▶ [Exercise brief]
When a line of the records below contains the string "only", copy that whole line.

▶ [The records]

/-! ### (d) The frame pinning `∫ u₀ⱼ = V e₂` is load-bearing -/

/-- **C1 without the momentum pinning is TRUE, by undrifted laminar states.** Delete the single
clause `∫ u₀ⱼ = V e₂` from `QuadratureStressFloor`; then with the design `F = V = 1`, `m = n = 1`,
`ν_j = 1/(j+1)` the UNDRIFTED steady Kolmogorov-type states `U_j = a_j Ψ_c`, `a_j = 1/(ν_j κ²)`,
`κ² = 8π²` (classical steady solutions: `νκ² a = F`, zero drift) are global Leray–Hopf, have bounded
energy and no leakage (steady energy identity), and their stress about the frame `V e₂` is
`T_s(U_j − V e₂) = −2πnV a_j ∫(sin·cos)² = −(j+1)/(16π)`, so `ε₀ = 1/(16π)` is a floor. The frame
velocity `V` of `T_s` and the momentum of the witnesses must be tied for the crux to mean anything —
exactly the clause the work identity (item 18133) consumes. [folklore] -/
theorem quadratureStressFloor_holds_without_momentumPinning :
    ∃ (F V : ℝ) (m n : ℕ), 0 < F ∧ 0 < V ∧ 0 < m ∧ 0 < n ∧ ∃ (Λ : GeneralizedLimit),
      ∃ (ν : ℕ → ℝ) (u₀ : ℕ → UnitAddTorus (Fin 3) → EuclideanSpace ℝ (Fin 3)) (u : ℕ → ℝ → UnitAddTorus (Fin 3) → EuclideanSpace ℝ (Fin 3)),
        (∀ j, 0 < ν j) ∧ Tendsto ν atTop (𝓝 0) ∧
        (∀ j, IsGlobalLerayHopf (ν j) (fun _ => fun x : UnitAddTorus (Fin 3) => (F * (UnitAddTorus.mFourier (Pi.single (1 : Fin 3) ((m : ℕ) : ℤ)) x).im * (UnitAddTorus.mFourier (Pi.single (2 : Fin 3) ((n : ℕ) : ℤ)) x).re) • EuclideanSpace.single (0 : Fin 3) (1 : ℝ))
          (u₀ j) (u j)) ∧
        (∀ j, ∃ C : ℝ, ∀ t : ℝ, 0 ≤ t → kineticEnergy (u j t) ≤ C) ∧
        (∀ j, longTimeAvgSup (fun t => ∫ x, ⟪(F * (UnitAddTorus.mFourier (Pi.single (1 : Fin 3) ((m : ℕ) : ℤ)) x).im * (UnitAddTorus.mFourier (Pi.single (2 : Fin 3) ((n : ℕ) : ℤ)) x).re) • EuclideanSpace.single (0 : Fin 3) (1 : ℝ), u j t x⟫) ≤
          meanDissipation (ν j) (u j)) ∧
        ∃ ε₀ : ℝ, 0 < ε₀ ∧ ∀ j, ε₀ ≤ -Λ.longTimeAvg (fun t => ∫ x, ⟪u j t x - V • EuclideanSpace.single (2 : Fin 3) (1 : ℝ),
          convect (fun y => u j t y - V • EuclideanSpace.single (2 : Fin 3) (1 : ℝ)) (fun y : UnitAddTorus (Fin 3) => ((UnitAddTorus.mFourier (Pi.single (1 : Fin 3) ((m : ℕ) : ℤ)) y).im * (UnitAddTorus.mFourier (Pi.single (2 : Fin 3) ((n : ℕ) : ℤ)) y).im) • EuclideanSpace.single (0 : Fin 3) (1 : ℝ)) x⟫) := by
  obtain ⟨Λ⟩ := (GeneralizedLimit.nonempty_holds : Nonempty GeneralizedLimit)
  -- viscosities, amplitudes, the undrifted laminar states
  set ν : ℕ → ℝ := fun j => 1 / ((j : ℝ) + 1) with hνdef
  have hν : ∀ j, 0 < ν j := fun j => by rw [hνdef]; positivity
  set κ2 : ℝ := (2 * Real.pi) ^ 2 * (((1 : ℕ) : ℝ) ^ 2 + ((1 : ℕ) : ℝ) ^ 2) with hκ2def
  have hκ2 : 0 < κ2 := by rw [hκ2def]; positivity
  set a : ℕ → ℝ := fun j => 1 / (ν j * κ2) with hadef
  have ha : ∀ j, 0 < a j := fun j => by rw [hadef]; exact div_pos one_pos (mul_pos (hν j) hκ2)
  set r : ℕ → UnitAddTorus (Fin 3) → ℝ := fun j x => (UnitAddTorus.mFourier (Pi.single (1 : Fin 3) ((1 : ℕ) : ℤ)) x).im * (a j * (UnitAddTorus.mFourier (Pi.single (2 : Fin 3) ((1 : ℕ) : ℤ)) x).re + 0 * (UnitAddTorus.mFourier (Pi.single (2 : Fin 3) ((1 : ℕ) : ℤ)) x).im) with hrdef
  set U : ℕ → UnitAddTorus (Fin 3) → EuclideanSpace ℝ (Fin 3) := fun j x => (0 : ℝ) • EuclideanSpace.single (2 : Fin 3) (1 : ℝ) + r j x • EuclideanSpace.single (0 : Fin 3) (1 : ℝ) with hUdef
  have hNS : ∀ j, IsClassicalNSSolutionOn univ (ν j)
      (fun _ => fun x : UnitAddTorus (Fin 3) => ((1 : ℝ) * (UnitAddTorus.mFourier (Pi.single (1 : Fin 3) ((1 : ℕ) : ℤ)) x).im * (UnitAddTorus.mFourier (Pi.single (2 : Fin 3) ((1 : ℕ) : ℤ)) x).re) • EuclideanSpace.single (0 : Fin 3) (1 : ℝ)) (fun _ => U j) (fun _ _ => (0 : ℝ)) := by
    intro j
    have h := DopplerStreaks.isClassicalNSSolutionOn_streaks 1 0 (ν j) (a j) 0 1 1 ?_ ?_
    · exact h
    · show 2 * Real.pi * ((1 : ℕ) : ℝ) * 0 * 0 + ν j * κ2 * (1 / (ν j * κ2)) = 1
      rw [mul_one_div, div_self (ne_of_gt (mul_pos (hν j) hκ2))]
      ring
    · ring
  -- the stress of `U_j − V e₂`, `V = 1`: a negative constant `−2π a_j / 4`
  have hstress : ∀ j, ∫ x, ⟪U j x - (1 : ℝ) • EuclideanSpace.single (2 : Fin 3) (1 : ℝ), convect (fun y => U j y - (1 : ℝ) • EuclideanSpace.single (2 : Fin 3) (1 : ℝ))
      (fun y : UnitAddTorus (Fin 3) => ((UnitAddTorus.mFourier (Pi.single (1 : Fin 3) ((1 : ℕ) : ℤ)) y).im * (UnitAddTorus.mFourier (Pi.single (2 : Fin 3) ((1 : ℕ) : ℤ)) y).im) • EuclideanSpace.single (0 : Fin 3) (1 : ℝ)) x⟫ = -(2 * Real.pi * a j * 4⁻¹) := by
    intro j
    have hw : (fun y => U j y - (1 : ℝ) • EuclideanSpace.single (2 : Fin 3) (1 : ℝ)) = fun y => r j y • EuclideanSpace.single (0 : Fin 3) (1 : ℝ) + (-1 : ℝ) • EuclideanSpace.single (2 : Fin 3) (1 : ℝ) := by
      funext y
      simp only [hUdef, zero_smul, zero_add, one_smul, neg_smul, sub_eq_add_neg]
    have hw' : ∀ x, U j x - (1 : ℝ) • EuclideanSpace.single (2 : Fin 3) (1 : ℝ) = r j x • EuclideanSpace.single (0 : Fin 3) (1 : ℝ) + (-1 : ℝ) • EuclideanSpace.single (2 : Fin 3) (1 : ℝ) := fun x => congrFun hw x
    simp_rw [hw', convect_streak_pattern]
    have hpt : ∀ x : UnitAddTorus (Fin 3), ⟪r j x • EuclideanSpace.single (0 : Fin 3) (1 : ℝ) + (-1 : ℝ) • EuclideanSpace.single (2 : Fin 3) (1 : ℝ),
        (-1 : ℝ) • ((2 * Real.pi * ((1 : ℕ) : ℝ) * ((UnitAddTorus.mFourier (Pi.single (1 : Fin 3) ((1 : ℕ) : ℤ)) x).im * (UnitAddTorus.mFourier (Pi.single (2 : Fin 3) ((1 : ℕ) : ℤ)) x).re)) • EuclideanSpace.single (0 : Fin 3) (1 : ℝ))⟫ =
        (-(2 * Real.pi * a j)) * ⟪((1 : ℝ) * (UnitAddTorus.mFourier (Pi.single (1 : Fin 3) ((1 : ℕ) : ℤ)) x).im * (UnitAddTorus.mFourier (Pi.single (2 : Fin 3) ((1 : ℕ) : ℤ)) x).re) • EuclideanSpace.single (0 : Fin 3) (1 : ℝ),
          ((UnitAddTorus.mFourier (Pi.single (1 : Fin 3) ((1 : ℕ) : ℤ)) x).im * (UnitAddTorus.mFourier (Pi.single (2 : Fin 3) ((1 : ℕ) : ℤ)) x).re) • EuclideanSpace.single (0 : Fin 3) (1 : ℝ)⟫ := by
      intro x
      simp only [hrdef, inner_add_left, inner_smul_left, inner_smul_right,
        EuclideanSpace.inner_single_right, PiLp.single_apply]
      simp
      ring
    simp_rw [hpt]
    rw [integral_const_mul, LongitudinalQuiet.integral_inner_force_copattern 1 1 one_ne_zero]
    simp
  -- assemble
  refine ⟨1, 1, 1, 1, one_pos, one_pos, one_pos, one_pos, Λ, ν, U, fun j _ => U j, hν,
    tendsto_one_div_add_atTop_nhds_zero_nat, fun j => ?_, fun j => ⟨_, fun t _ => le_rfl⟩, fun j => ?_,
    2 * Real.pi * 4⁻¹ / κ2, by positivity, fun j => ?_⟩
  · -- Leray–Hopf
    exact (hNS j).isGlobalLerayHopf
  · -- no leakage (equality), as for the drifted laminar family
    have hsm : IsSmooth (U j) := (hNS j).smooth_velocity.isSmooth_slice (Set.mem_univ (0 : ℝ))
    have hE := (hNS j).energy_eq convex_univ (zero_le_one (α := ℝ)) (Set.subset_univ _)
    simp only [intervalIntegral.integral_const, sub_zero, one_smul] at hE
    change longTimeAvgSup (fun _ : ℝ => ∫ x, ⟪((1 : ℝ) * (UnitAddTorus.mFourier (Pi.single (1 : Fin 3) ((1 : ℕ) : ℤ)) x).im * (UnitAddTorus.mFourier (Pi.single (2 : Fin 3) ((1 : ℕ) : ℤ)) x).re) • EuclideanSpace.single (0 : Fin 3) (1 : ℝ), U j x⟫) ≤
      meanDissipation (ν j) (fun _ : ℝ => U j)
    rw [show longTimeAvgSup _ = _ from (steady_tendsto_timeMean_const _).limsup_eq,
      LaminarCalibration.meanDissipation_steady (ν j) hsm]
    linarith
  · -- the floor: `−T_s = 2π a_j/4 = 2π/(4 ν_j κ²) ≥ 2π/(4κ²)` since `ν_j ≤ 1`
    change 2 * Real.pi * 4⁻¹ / κ2 ≤ -Λ.longTimeAvg (fun _ : ℝ => ∫ x, ⟪U j x - (1 : ℝ) • EuclideanSpace.single (2 : Fin 3) (1 : ℝ),
      convect (fun y => U j y - (1 : ℝ) • EuclideanSpace.single (2 : Fin 3) (1 : ℝ)) (fun y : UnitAddTorus (Fin 3) => ((UnitAddTorus.mFourier (Pi.single (1 : Fin 3) ((1 : ℕ) : ℤ)) y).im * (UnitAddTorus.mFourier (Pi.single (2 : Fin 3) ((1 : ℕ) : ℤ)) y).im) • EuclideanSpace.single (0 : Fin 3) (1 : ℝ)) x⟫)
    rw [hstress j, steady_longTimeAvg_const, neg_neg, hadef]
    have hνle : ν j ≤ 1 := by
      rw [hνdef]
      rw [div_le_one (by positivity)]
      linarith [(Nat.cast_nonneg j : (0 : ℝ) ≤ j)]
    rw [div_le_iff₀ hκ2]
    have : 2 * Real.pi * (1 / (ν j * κ2)) * 4⁻¹ * κ2 = 2 * Real.pi * 4⁻¹ / ν j := by
      field_simp
    rw [this, le_div_iff₀ (hν j)]
    nlinarith [Real.pi_pos, hνle]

▶ [Exercise result]
      simp only [hUdef, zero_smul, zero_add, one_smul, neg_smul, sub_eq_add_neg]
      simp only [hrdef, inner_add_left, inner_smul_left, inner_smul_right,
    simp only [intervalIntegral.integral_const, sub_zero, one_smul] at hE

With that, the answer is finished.